The basic mechanism of blob transport is plasma polarization due to magnetic drifts. On the outboard side of the tokamak, the curvature and $\nabla B$ drifts are vertical, with ions drifting in one direction and electrons drifting in the other. The resulting charge polarization produces a vertical electric field across the blob, giving a radially outward $E\times B$ drift (Krasheninnikov, 2001). This is shown schematically in Fig. 1.4.
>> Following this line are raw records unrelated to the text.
/-- **`w(E)·w(E^{(p*)}) = (M/p)·r` from the local data at `p`.** As `rootNumber_mul_rootNumber_pStarTwist`, but with part 1's output —
both minimal models at `p` ADDITIVE and `W_p(E)·W_p(E^{(p*)}) = r` — taken as hypotheses, so that any branch of the local computation
(types II/III/IV, part 1; IV*/III*/II*, part 5) can be plugged in. Conditional on the Modularity Theorem and Kellock–Dokchitser's Rem. 2.2
at `p` for `E`, `E^{(p*)}`. [cite: Knapp1993, Thm. 9.27] [cite: KellockDokchitser2023, Rem. 2.2] -/
theorem rootNumber_mul_rootNumber_pStarTwist_of_localData (W : WeierstrassCurve ℚ) [W.IsElliptic] (hmod : exists_isNewformOf)
    (hF1 : W.atkinLehnerEigenvalueAt_eq_localRootNumberAt)
    (hF1' : (W.quadraticTwist (((-1 : ℤ) ^ (p / 2) * p : ℤ) : ℚ)).atkinLehnerEigenvalueAt_eq_localRootNumberAt)
    (hp5 : 5 ≤ p) {M : ℕ} (hN : W.conductorNorm ℤ = M * p ^ 2) (hM : Squarefree M) (hpM : ¬ p ∣ M)
    (hadd : ((W.baseChange ℚ_[p]).minimal ℤ_[p]).HasAdditiveReduction ℤ_[p])
    (hadd' : (((W.quadraticTwist (((-1 : ℤ) ^ (p / 2) * p : ℤ) : ℚ)).baseChange ℚ_[p]).minimal
      ℤ_[p]).HasAdditiveReduction ℤ_[p]) {r : ℤ}
    (hprod : (W.baseChange ℚ_[p]).localRootNumber ℤ_[p] *
      ((W.quadraticTwist (((-1 : ℤ) ^ (p / 2) * p : ℤ) : ℚ)).baseChange ℚ_[p]).localRootNumber ℤ_[p] = r) :
    W.rootNumber * (W.quadraticTwist (((-1 : ℤ) ^ (p / 2) * p : ℤ) : ℚ)).rootNumber = legendreSym p M * r := by
  have hp : p.Prime := Fact.out
  have hp2 : p ≠ 2 := by omega
  have hdZ0 : ((-1 : ℤ) ^ (p / 2) * p : ℤ) ≠ 0 :=
    mul_ne_zero (pow_ne_zero _ (by norm_num)) (by exact_mod_cast hp.ne_zero)
  have hd0 : (((((-1 : ℤ) ^ (p / 2) * p : ℤ)) : ℚ)) ≠ 0 := by exact_mod_cast hdZ0
  haveI hE' : (W.quadraticTwist (((-1 : ℤ) ^ (p / 2) * p : ℤ) : ℚ)).IsElliptic := W.isElliptic_quadraticTwist hd0
  haveI : NeZero (W.conductorNorm ℤ) := ⟨(W.conductorNorm_pos_holds).ne'⟩
  haveI : NeZero ((W.quadraticTwist (((-1 : ℤ) ^ (p / 2) * p : ℤ) : ℚ)).conductorNorm ℤ) :=
    ⟨((W.quadraticTwist _).conductorNorm_pos_holds).ne'⟩
  have hN' : (W.quadraticTwist (((-1 : ℤ) ^ (p / 2) * p : ℤ) : ℚ)).conductorNorm ℤ = M * p ^ 2 :=
    (conductorNorm_pStarTwist_eq W hp5 hadd hadd').trans hN
  obtain ⟨f, hf⟩ := hmod W
  obtain ⟨f', hf'⟩ := hmod (W.quadraticTwist (((-1 : ℤ) ^ (p / 2) * p : ℤ) : ℚ))
  have h0 := rootNumber_mul_rootNumber_pStarTwist_eq_legendreSym_mul W hp2 hN hM hpM hN' hf hf'
  set P : Nat.Primes := ⟨p, hp⟩ with hP
  have hgen : natGenerator ((primesEquiv (R := ℤ)).symm P) = p :=
    congrArg (fun q : Nat.Primes ↦ (q : ℕ)) ((primesEquiv (R := ℤ)).apply_symm_apply P)
  have h23 : ∀ V : WeierstrassCurve ℚ, V.HasAdditiveReductionAt ((primesEquiv (R := ℤ)).symm P) →
      3 < ringChar (ℤ ⧸ ((primesEquiv (R := ℤ)).symm P).asIdeal) := fun _ _ ↦ by
    rw [Rat.ringChar_int_quotient_asIdeal, hgen]; omega
  have hPN : (P : ℕ) ∣ W.conductorNorm ℤ := by
    change p ∣ _; rw [hN]; exact ⟨M * p, by ring⟩
  have hPN' : (P : ℕ) ∣ (W.quadraticTwist (((-1 : ℤ) ^ (p / 2) * p : ℤ) : ℚ)).conductorNorm ℤ := by
    change p ∣ _; rw [hN']; exact ⟨M * p, by ring⟩
  have hl : atkinLehnerEigenvalueAt f p = ((W.baseChange ℚ_[p]).localRootNumber ℤ_[p] : ℂ) := by
    rw [← localRootNumberAt_primesEquiv_symm_holds W P]
    exact hF1 hf P hPN (h23 W)
  have hl' : atkinLehnerEigenvalueAt f' p =
      (((W.quadraticTwist (((-1 : ℤ) ^ (p / 2) * p : ℤ) : ℚ)).baseChange ℚ_[p]).localRootNumber ℤ_[p] : ℂ) := by
    rw [← localRootNumberAt_primesEquiv_symm_holds _ P]
    exact hF1' hf' P hPN' (h23 _)
  rw [hl, hl', ← Int.cast_mul, hprod] at h0
  exact_mod_cast h0

/-- **`w(E)·w(E^{(d)}) = −(−1/p)·r` from the local data at `p`** (`d = p*·d'`, habitat hypotheses as in
`rootNumber_mul_rootNumber_ramifiedTwist`): the ramified-habitat sign ratio with part 1's output as hypotheses — both minimal models at
`p` additive and `W_p(E)·W_p(E^{(p*)}) = r`. This is the tree form of the identity `w(E)w(E^{(d_K)}) = −(−1/p)·w_p(E)·w_p(E^{(d_K)})`
(the tree's `RAMIFIED-HABITAT-SIGNLAW-NOTE.md` on the crux). Conditional on {hmod, F1 at `p`}.
[cite: MurtyMurty1997, Ch. 6 §1] [cite: KellockDokchitser2023, Rem. 2.2] -/
theorem rootNumber_mul_rootNumber_ramifiedTwist_of_localData (W : WeierstrassCurve ℚ) [W.IsElliptic]
    (hmod : exists_isNewformOf) (hF1 : W.atkinLehnerEigenvalueAt_eq_localRootNumberAt)
    (hF1' : (W.quadraticTwist (((-1 : ℤ) ^ (p / 2) * p : ℤ) : ℚ)).atkinLehnerEigenvalueAt_eq_localRootNumberAt)
    (hp5 : 5 ≤ p) {M : ℕ} (hN : W.conductorNorm ℤ = M * p ^ 2) (hM : Squarefree M) (hpM : ¬ p ∣ M)
    (hadd : ((W.baseChange ℚ_[p]).minimal ℤ_[p]).HasAdditiveReduction ℤ_[p])
    (hadd' : (((W.quadraticTwist (((-1 : ℤ) ^ (p / 2) * p : ℤ) : ℚ)).baseChange ℚ_[p]).minimal
      ℤ_[p]).HasAdditiveReduction ℤ_[p]) {r : ℤ}
    (hprod : (W.baseChange ℚ_[p]).localRootNumber ℤ_[p] *
      ((W.quadraticTwist (((-1 : ℤ) ^ (p / 2) * p : ℤ) : ℚ)).baseChange ℚ_[p]).localRootNumber ℤ_[p] = r)
    {d' : ℤ} (hd'4 : d' % 4 = 1) (hd'sq : Squarefree d') (hgcd : Int.gcd d' (W.conductorNorm ℤ) = 1)
    (hneg : (-1 : ℤ) ^ (p / 2) * p * d' < 0)
    (hodd : ∀ q ∈ M.primeFactors, q ≠ 2 → J((-1 : ℤ) ^ (p / 2) * p * d' | q) = 1)
    (htwo : 2 ∣ M → ((-1 : ℤ) ^ (p / 2) * p * d') % 8 = 1) :
    W.rootNumber * (W.quadraticTwist (((-1 : ℤ) ^ (p / 2) * p * d' : ℤ) : ℚ)).rootNumber = -ZMod.χ₄ p * r := by
  have hp : p.Prime := Fact.out
  have hp2 : p ≠ 2 := by omega
  have hdZ0 : ((-1 : ℤ) ^ (p / 2) * p : ℤ) ≠ 0 :=
    mul_ne_zero (pow_ne_zero _ (by norm_num)) (by exact_mod_cast hp.ne_zero)
  have hd0 : (((((-1 : ℤ) ^ (p / 2) * p : ℤ)) : ℚ)) ≠ 0 := by exact_mod_cast hdZ0
  haveI hE' : (W.quadraticTwist (((-1 : ℤ) ^ (p / 2) * p : ℤ) : ℚ)).IsElliptic := W.isElliptic_quadraticTwist hd0
  have hA := rootNumber_mul_rootNumber_pStarTwist_of_localData W hmod hF1 hF1' hp5 hN hM hpM hadd hadd' hprod
  have hN' : (W.quadraticTwist (((-1 : ℤ) ^ (p / 2) * p : ℤ) : ℚ)).conductorNorm ℤ = M * p ^ 2 :=
    (conductorNorm_pStarTwist_eq W hp5 hadd hadd').trans hN
  have hgcd' : Int.gcd d' ((W.quadraticTwist (((-1 : ℤ) ^ (p / 2) * p : ℤ) : ℚ)).conductorNorm ℤ) = 1 := by
    rw [hN', ← hN]; exact hgcd
  have hB := ((W.quadraticTwist (((-1 : ℤ) ^ (p / 2) * p : ℤ) : ℚ)).rootNumber_quadraticTwist_of_emod_four_eq_one
    hmod hd'4 hd'sq hgcd').1
  rw [quadraticTwist_quadraticTwist, hN'] at hB
  have hcast : ((((-1 : ℤ) ^ (p / 2) * p : ℤ) : ℚ)) * (d' : ℚ) = (((-1 : ℤ) ^ (p / 2) * p * d' : ℤ) : ℚ) := by push_cast; ring
  rw [hcast] at hB
  have hNe0 : NeZero d'.natAbs := ⟨Int.natAbs_ne_zero.mpr (by rintro rfl; norm_num at hd'4)⟩
  have hJM : J(((M * p ^ 2 : ℕ) : ℤ) | d'.natAbs) = legendreSym p M := by
    rw [Nat.cast_mul, jacobiSym.mul_left, jacobiSym_natAbs_eq_legendreSym_of_split hp2 hd'4 hM hodd htwo, Nat.cast_pow,
      jacobiSym.sq_one', mul_one]
    rw [Int.gcd_natCast_natCast]
    have h1 : Nat.Coprime d'.natAbs (W.conductorNorm ℤ) := by
      have := hgcd; unfold Int.gcd at this; simpa using this
    have hpN : p ∣ W.conductorNorm ℤ := by rw [hN]; exact ⟨M * p, by ring⟩
    exact (Nat.Coprime.coprime_dvd_right hpN h1).symm
  have hJ1 := jacobiSym_neg_one_natAbs_eq_of_neg hp2 hd'4 hneg
  have hM2 : legendreSym p M * legendreSym p M = 1 := by
    rw [← sq]
    refine legendreSym.sq_one p ?_
    rw [Int.cast_natCast, ne_eq, ZMod.natCast_eq_zero_iff]
    exact hpM
  calc W.rootNumber * (W.quadraticTwist (((-1 : ℤ) ^ (p / 2) * p * d' : ℤ) : ℚ)).rootNumber
      = J(-1 | d'.natAbs) * J(((M * p ^ 2 : ℕ) : ℤ) | d'.natAbs) *
          (W.rootNumber * (W.quadraticTwist (((-1 : ℤ) ^ (p / 2) * p : ℤ) : ℚ)).rootNumber) := by rw [hB]; ring
    _ = -ZMod.χ₄ p * legendreSym p M * (legendreSym p M * r) := by rw [hJ1, hJM, hA]
    _ = -ZMod.χ₄ p * r := by linear_combination (-(ZMod.χ₄ ↑p) * r) * hM2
The magnitude of the blob electric field, and thereby the blob speed, is affected by the balance between the polarization current and parallel currents. To explain this, it is useful to visualize the currents in the blob via a blob equivalent circuit (Myra & D’Ippolito, 2005; Krasheninnikov et al., 2008; Xu et al., 2010), as shown in the circuit diagram in Fig. 1.5 from Krasheninnikov et al. (2008). (Note that the circuit element through which the polarization current flows may be more appropriately characterized as a capacitor due to plasma inertia (Xu et al., 2010).) The magnetic drifts act as a local current source. At constant current, the potential drop across the blob is determined by the resistance in the circuit. If the plasma has low resistivity ($\eta_{\parallel}$), the current flows freely along the field lines to the sheath, and the effective sheath resistance ($\eta_{\mathrm{sheath}}$) will determine the blob potential and thereby the blob velocity. This is known as the sheath-limited regime, and it can lead to reduced blob speed and transport as the blob polarization current can be effectively shorted out by the current closure through the sheath. Conversely, if the plasma resistivity $\eta_{\parallel}$ is larger due to increased collisionality, the effective resistivity in the circuit will increase and lead to larger blob velocity. At large enough resistivity, parallel currents are hindered enough that cross-field current closure happens away from the sheath via ion polarization currents or collisional currents, with complete disconnection giving the inertial or resistive-ballooning regime. Magnetic shear (especially near the X-point) can have the opposite effect on the blob velocity, as it can lead to a thin, elongated region of the blob where magnetic shear is strong. This makes it easier for cross-field currents to close the circuit through the thin sheared part of the blob, reducing the resistivity of the current loop and thereby slowing the blob. Current closure through regions of high magnetic shear can thus also effectively disconnect the blob from the sheath. However, notice that sheath disconnection due to increased collisionality gives the opposite effect on blob velocity than sheath disconnection via magnetic shear; the former results in increased effective blob circuit resistivity and larger velocities, while the latter decreases resistivities and slows the blobs (D’Ippolito et al., 2011; Krasheninnikov et al., 2008).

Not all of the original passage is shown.